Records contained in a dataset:
★ ★ ★ ★ ★
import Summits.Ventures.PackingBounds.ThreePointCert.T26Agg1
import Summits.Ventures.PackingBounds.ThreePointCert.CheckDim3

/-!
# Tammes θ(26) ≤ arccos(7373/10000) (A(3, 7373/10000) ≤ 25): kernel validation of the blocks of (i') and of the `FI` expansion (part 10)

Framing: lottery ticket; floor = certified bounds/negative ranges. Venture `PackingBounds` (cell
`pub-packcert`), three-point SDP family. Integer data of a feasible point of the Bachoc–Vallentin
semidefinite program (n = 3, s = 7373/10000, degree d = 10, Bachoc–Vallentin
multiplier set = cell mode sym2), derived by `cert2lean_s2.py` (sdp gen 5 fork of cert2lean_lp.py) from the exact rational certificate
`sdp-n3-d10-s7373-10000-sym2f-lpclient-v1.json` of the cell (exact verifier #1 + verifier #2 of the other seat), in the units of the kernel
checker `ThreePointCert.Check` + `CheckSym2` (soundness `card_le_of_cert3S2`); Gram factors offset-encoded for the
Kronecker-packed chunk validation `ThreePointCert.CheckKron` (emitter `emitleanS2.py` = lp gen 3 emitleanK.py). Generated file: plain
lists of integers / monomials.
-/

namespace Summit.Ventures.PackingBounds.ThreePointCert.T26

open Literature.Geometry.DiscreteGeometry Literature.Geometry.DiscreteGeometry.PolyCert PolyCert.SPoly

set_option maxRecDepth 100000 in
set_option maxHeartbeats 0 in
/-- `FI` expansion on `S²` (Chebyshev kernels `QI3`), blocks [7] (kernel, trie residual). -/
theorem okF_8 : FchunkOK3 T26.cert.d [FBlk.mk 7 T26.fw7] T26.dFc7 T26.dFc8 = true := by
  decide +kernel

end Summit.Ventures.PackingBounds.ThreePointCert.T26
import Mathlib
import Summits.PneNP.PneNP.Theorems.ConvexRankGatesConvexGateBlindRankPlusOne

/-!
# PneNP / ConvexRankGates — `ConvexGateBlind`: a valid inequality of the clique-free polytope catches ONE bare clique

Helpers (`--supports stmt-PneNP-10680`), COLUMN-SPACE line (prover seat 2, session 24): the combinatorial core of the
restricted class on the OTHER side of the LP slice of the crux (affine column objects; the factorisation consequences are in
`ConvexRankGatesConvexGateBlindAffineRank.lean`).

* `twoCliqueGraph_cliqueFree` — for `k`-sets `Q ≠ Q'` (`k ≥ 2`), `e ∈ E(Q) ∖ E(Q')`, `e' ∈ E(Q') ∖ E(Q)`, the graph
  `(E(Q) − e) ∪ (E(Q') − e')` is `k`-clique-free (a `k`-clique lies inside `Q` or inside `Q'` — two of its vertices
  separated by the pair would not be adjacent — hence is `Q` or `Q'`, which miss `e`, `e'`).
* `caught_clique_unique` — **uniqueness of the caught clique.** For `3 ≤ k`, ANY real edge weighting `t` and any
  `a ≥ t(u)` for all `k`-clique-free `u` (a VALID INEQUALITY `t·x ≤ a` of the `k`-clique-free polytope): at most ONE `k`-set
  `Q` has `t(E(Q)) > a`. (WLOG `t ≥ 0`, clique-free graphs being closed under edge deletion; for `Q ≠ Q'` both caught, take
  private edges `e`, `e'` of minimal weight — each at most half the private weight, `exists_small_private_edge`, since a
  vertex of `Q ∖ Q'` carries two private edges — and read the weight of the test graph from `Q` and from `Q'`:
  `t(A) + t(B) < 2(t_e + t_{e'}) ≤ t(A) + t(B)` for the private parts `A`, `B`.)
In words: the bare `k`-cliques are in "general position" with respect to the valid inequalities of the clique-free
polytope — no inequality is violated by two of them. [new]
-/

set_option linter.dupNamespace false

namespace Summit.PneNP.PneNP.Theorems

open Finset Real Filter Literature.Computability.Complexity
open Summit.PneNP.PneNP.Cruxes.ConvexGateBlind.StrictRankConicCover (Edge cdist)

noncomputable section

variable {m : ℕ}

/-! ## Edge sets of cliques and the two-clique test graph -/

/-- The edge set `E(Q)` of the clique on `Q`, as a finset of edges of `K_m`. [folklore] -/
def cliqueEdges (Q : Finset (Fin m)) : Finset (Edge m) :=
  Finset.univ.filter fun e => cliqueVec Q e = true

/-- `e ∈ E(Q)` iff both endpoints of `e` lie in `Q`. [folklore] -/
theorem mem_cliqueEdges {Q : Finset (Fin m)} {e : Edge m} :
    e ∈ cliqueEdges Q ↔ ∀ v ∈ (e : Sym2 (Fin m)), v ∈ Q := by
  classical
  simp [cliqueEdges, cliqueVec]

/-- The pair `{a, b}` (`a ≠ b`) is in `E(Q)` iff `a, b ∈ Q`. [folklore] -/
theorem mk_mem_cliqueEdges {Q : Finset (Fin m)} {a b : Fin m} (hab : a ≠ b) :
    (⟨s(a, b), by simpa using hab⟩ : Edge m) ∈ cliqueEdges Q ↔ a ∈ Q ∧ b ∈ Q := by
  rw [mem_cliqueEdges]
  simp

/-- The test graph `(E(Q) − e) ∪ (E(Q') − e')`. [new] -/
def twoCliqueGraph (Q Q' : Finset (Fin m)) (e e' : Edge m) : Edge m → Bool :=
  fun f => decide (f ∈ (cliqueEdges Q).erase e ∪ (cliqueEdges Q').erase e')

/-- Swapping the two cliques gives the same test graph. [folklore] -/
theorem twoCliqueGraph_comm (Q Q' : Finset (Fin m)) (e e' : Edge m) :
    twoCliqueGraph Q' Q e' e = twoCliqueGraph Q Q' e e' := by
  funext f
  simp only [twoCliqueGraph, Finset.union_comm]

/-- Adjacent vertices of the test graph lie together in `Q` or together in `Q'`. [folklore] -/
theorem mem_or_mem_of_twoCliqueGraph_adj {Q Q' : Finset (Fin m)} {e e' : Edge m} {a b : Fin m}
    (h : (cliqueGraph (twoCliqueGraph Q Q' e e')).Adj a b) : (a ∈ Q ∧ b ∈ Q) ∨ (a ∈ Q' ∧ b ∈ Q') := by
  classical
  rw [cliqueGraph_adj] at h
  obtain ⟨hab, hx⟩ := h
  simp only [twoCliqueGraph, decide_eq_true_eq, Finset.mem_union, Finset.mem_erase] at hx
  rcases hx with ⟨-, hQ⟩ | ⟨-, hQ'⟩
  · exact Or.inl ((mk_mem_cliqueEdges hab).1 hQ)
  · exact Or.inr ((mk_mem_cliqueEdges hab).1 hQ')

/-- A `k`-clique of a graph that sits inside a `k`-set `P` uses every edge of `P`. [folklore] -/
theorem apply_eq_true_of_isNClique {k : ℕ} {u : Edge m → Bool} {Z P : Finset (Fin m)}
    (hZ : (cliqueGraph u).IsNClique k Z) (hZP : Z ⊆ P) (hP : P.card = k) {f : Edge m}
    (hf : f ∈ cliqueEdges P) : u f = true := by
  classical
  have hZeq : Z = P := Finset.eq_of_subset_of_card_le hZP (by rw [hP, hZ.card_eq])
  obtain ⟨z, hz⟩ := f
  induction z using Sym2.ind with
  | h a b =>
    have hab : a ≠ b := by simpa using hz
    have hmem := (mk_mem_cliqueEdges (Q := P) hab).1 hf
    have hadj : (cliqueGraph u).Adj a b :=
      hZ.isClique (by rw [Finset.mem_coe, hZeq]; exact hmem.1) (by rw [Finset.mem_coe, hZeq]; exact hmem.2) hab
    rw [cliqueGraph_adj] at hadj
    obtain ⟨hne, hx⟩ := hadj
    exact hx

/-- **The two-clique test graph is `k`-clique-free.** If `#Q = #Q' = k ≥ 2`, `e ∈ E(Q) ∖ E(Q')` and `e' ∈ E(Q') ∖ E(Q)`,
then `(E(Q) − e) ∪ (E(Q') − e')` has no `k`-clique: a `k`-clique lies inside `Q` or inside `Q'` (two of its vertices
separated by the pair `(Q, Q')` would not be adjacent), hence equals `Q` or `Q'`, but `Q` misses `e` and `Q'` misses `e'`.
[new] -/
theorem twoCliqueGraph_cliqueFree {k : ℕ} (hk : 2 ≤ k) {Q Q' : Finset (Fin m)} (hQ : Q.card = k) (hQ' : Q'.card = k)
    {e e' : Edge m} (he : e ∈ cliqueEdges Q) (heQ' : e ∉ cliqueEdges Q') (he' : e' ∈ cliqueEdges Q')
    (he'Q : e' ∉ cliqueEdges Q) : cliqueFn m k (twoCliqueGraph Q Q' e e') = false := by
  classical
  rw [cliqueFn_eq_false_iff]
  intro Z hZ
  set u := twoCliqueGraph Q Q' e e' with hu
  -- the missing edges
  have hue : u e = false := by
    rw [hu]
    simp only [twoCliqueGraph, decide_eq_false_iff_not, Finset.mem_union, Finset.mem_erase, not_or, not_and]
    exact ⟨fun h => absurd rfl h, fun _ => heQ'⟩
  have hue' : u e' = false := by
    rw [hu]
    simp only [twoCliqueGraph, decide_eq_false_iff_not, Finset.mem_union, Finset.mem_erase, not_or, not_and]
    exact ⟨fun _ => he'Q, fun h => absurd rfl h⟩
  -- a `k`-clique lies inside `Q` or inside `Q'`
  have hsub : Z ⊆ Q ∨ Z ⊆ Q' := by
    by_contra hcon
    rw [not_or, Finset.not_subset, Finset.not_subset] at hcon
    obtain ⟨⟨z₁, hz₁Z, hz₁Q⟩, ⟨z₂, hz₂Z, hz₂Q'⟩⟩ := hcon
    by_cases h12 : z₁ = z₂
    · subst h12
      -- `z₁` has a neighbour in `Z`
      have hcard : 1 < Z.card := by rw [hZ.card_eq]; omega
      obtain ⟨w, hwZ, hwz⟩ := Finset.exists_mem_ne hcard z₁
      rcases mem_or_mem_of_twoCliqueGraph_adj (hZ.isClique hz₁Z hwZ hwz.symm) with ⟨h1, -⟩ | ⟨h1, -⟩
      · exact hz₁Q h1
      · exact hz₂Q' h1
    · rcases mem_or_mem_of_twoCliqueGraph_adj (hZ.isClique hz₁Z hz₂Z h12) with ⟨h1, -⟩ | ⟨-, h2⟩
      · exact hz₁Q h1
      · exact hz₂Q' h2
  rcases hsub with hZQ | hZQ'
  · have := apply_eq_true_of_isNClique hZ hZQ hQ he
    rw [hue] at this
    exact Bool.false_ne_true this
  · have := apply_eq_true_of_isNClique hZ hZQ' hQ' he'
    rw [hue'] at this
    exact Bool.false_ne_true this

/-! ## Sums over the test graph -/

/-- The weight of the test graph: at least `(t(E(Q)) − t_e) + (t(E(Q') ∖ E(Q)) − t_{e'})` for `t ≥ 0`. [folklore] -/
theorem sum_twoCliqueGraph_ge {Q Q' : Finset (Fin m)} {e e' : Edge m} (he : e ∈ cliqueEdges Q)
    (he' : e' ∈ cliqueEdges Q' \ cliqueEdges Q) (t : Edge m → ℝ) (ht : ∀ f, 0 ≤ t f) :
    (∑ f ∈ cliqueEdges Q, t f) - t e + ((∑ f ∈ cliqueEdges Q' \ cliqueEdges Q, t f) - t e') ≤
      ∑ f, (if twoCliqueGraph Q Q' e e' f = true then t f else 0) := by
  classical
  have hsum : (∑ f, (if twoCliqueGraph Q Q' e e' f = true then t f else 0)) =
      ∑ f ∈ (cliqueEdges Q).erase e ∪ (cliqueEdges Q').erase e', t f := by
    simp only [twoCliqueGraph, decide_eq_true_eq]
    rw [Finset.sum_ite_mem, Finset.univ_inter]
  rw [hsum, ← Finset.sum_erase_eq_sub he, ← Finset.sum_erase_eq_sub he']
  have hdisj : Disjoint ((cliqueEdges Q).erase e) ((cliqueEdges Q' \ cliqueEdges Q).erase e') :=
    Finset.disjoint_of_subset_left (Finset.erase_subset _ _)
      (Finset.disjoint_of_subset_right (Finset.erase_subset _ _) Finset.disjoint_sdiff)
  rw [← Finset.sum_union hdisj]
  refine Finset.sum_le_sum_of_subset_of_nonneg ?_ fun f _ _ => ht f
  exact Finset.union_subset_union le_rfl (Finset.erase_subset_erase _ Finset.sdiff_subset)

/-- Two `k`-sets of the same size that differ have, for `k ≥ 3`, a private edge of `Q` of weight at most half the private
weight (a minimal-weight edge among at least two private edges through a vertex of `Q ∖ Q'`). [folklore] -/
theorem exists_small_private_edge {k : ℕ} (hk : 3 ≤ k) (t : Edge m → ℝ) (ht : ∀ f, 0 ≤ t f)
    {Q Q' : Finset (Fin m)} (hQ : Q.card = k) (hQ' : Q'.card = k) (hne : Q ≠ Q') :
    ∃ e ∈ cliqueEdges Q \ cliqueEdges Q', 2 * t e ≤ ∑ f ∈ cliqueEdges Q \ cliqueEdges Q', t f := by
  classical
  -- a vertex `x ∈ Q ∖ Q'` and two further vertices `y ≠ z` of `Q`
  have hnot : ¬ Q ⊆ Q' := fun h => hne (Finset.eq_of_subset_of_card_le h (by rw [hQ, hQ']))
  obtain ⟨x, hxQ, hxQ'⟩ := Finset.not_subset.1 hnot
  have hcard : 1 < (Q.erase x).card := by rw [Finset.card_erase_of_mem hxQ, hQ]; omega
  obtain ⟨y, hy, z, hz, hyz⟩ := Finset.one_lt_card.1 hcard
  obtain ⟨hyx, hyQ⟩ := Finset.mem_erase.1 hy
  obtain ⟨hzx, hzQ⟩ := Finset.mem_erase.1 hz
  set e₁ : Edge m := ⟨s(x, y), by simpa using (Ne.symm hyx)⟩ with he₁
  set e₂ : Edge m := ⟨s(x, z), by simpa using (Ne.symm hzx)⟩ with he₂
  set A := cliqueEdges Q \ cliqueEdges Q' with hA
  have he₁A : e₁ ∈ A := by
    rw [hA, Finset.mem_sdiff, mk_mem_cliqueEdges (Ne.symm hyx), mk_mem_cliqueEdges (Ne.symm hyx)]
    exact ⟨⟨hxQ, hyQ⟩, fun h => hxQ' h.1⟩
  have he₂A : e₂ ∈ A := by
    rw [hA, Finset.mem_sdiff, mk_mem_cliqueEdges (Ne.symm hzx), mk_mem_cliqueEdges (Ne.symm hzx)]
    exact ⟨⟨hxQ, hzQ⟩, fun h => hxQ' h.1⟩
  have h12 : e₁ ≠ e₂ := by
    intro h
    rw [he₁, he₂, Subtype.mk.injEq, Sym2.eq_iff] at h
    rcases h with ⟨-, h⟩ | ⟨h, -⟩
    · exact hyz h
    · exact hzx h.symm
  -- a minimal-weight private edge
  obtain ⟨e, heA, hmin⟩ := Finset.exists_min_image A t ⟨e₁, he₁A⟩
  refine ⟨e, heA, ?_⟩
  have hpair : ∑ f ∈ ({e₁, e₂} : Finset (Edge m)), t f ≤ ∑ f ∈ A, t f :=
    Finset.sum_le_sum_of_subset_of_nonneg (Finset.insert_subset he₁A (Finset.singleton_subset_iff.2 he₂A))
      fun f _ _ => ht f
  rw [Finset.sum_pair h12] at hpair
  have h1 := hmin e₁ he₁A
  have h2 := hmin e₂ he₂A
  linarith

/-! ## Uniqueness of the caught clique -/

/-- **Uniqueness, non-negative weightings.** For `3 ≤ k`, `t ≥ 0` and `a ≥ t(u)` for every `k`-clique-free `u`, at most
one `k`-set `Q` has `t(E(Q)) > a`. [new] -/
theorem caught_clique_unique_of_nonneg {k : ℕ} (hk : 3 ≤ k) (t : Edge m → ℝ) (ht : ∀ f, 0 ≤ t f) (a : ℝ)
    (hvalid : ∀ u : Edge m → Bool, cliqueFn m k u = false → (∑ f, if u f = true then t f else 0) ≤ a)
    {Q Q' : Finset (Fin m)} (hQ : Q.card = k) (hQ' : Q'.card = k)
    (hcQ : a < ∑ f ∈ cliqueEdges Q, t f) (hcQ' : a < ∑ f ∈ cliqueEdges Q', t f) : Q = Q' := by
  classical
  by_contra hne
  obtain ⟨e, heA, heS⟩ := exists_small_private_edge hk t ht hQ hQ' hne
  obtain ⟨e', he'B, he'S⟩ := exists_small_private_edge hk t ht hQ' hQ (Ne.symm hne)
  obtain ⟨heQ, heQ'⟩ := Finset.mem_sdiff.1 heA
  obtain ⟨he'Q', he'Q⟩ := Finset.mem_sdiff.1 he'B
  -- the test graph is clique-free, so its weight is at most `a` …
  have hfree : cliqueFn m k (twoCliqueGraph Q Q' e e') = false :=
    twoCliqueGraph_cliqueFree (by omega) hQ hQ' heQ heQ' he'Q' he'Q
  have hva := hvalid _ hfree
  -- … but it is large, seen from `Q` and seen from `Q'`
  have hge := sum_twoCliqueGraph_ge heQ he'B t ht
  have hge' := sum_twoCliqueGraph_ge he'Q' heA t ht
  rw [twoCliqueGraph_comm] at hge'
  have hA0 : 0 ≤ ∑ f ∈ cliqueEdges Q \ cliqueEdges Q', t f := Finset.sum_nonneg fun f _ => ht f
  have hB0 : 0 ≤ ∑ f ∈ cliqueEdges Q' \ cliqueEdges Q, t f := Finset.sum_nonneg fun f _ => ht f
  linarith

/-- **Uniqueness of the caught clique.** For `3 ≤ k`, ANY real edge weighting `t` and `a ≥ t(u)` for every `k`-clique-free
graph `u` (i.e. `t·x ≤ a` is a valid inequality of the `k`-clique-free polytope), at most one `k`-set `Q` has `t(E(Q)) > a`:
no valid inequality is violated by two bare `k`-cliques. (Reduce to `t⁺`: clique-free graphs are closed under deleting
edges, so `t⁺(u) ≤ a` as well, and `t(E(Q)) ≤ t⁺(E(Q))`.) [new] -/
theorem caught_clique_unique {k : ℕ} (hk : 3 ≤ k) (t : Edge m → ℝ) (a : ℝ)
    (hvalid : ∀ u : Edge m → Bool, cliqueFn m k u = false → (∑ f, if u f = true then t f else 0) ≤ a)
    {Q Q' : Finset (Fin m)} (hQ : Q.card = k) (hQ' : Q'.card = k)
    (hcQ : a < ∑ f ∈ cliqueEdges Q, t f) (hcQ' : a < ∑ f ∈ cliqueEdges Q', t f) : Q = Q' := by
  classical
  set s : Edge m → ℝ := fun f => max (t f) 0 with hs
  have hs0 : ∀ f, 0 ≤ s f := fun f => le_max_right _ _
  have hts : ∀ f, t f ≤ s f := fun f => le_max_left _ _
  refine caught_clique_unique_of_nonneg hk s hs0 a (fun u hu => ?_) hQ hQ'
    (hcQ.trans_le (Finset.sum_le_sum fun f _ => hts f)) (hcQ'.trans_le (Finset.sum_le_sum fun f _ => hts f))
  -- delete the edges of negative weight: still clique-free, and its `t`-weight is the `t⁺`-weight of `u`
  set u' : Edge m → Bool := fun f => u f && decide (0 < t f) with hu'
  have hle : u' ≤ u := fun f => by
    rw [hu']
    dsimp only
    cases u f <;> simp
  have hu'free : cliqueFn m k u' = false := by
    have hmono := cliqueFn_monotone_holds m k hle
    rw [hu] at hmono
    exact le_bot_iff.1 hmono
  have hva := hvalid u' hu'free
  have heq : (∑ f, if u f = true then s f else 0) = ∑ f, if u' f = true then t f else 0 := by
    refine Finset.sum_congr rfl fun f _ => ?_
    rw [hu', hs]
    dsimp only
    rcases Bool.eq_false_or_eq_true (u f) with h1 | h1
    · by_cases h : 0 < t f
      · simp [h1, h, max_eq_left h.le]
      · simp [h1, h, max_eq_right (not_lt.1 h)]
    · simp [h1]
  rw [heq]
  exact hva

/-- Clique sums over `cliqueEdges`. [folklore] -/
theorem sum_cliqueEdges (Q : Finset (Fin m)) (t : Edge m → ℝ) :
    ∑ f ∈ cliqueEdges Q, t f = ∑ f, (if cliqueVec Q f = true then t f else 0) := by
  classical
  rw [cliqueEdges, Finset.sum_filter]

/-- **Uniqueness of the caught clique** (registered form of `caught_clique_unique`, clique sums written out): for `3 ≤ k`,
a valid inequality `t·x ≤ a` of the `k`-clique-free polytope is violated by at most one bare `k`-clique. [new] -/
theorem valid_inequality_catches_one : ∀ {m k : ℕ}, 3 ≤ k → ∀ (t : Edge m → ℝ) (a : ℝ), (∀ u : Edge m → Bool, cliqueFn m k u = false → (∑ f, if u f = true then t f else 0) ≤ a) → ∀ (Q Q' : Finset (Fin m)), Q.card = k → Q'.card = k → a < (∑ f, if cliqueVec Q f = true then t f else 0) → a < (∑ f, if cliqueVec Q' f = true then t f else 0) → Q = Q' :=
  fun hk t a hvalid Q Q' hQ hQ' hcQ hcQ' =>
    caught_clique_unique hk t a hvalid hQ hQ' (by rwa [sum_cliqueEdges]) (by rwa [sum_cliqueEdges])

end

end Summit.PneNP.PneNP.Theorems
★ ★ ★ ★ ★
Pull every line containing "using" out of the entries.

    (⟨s(a, b), by simpa using hab⟩ : Edge m) ∈ cliqueEdges Q ↔ a ∈ Q ∧ b ∈ Q := by
  induction z using Sym2.ind with
    have hab : a ≠ b := by simpa using hz
  set e₁ : Edge m := ⟨s(x, y), by simpa using (Ne.symm hyx)⟩ with he₁
  set e₂ : Edge m := ⟨s(x, z), by simpa using (Ne.symm hzx)⟩ with he₂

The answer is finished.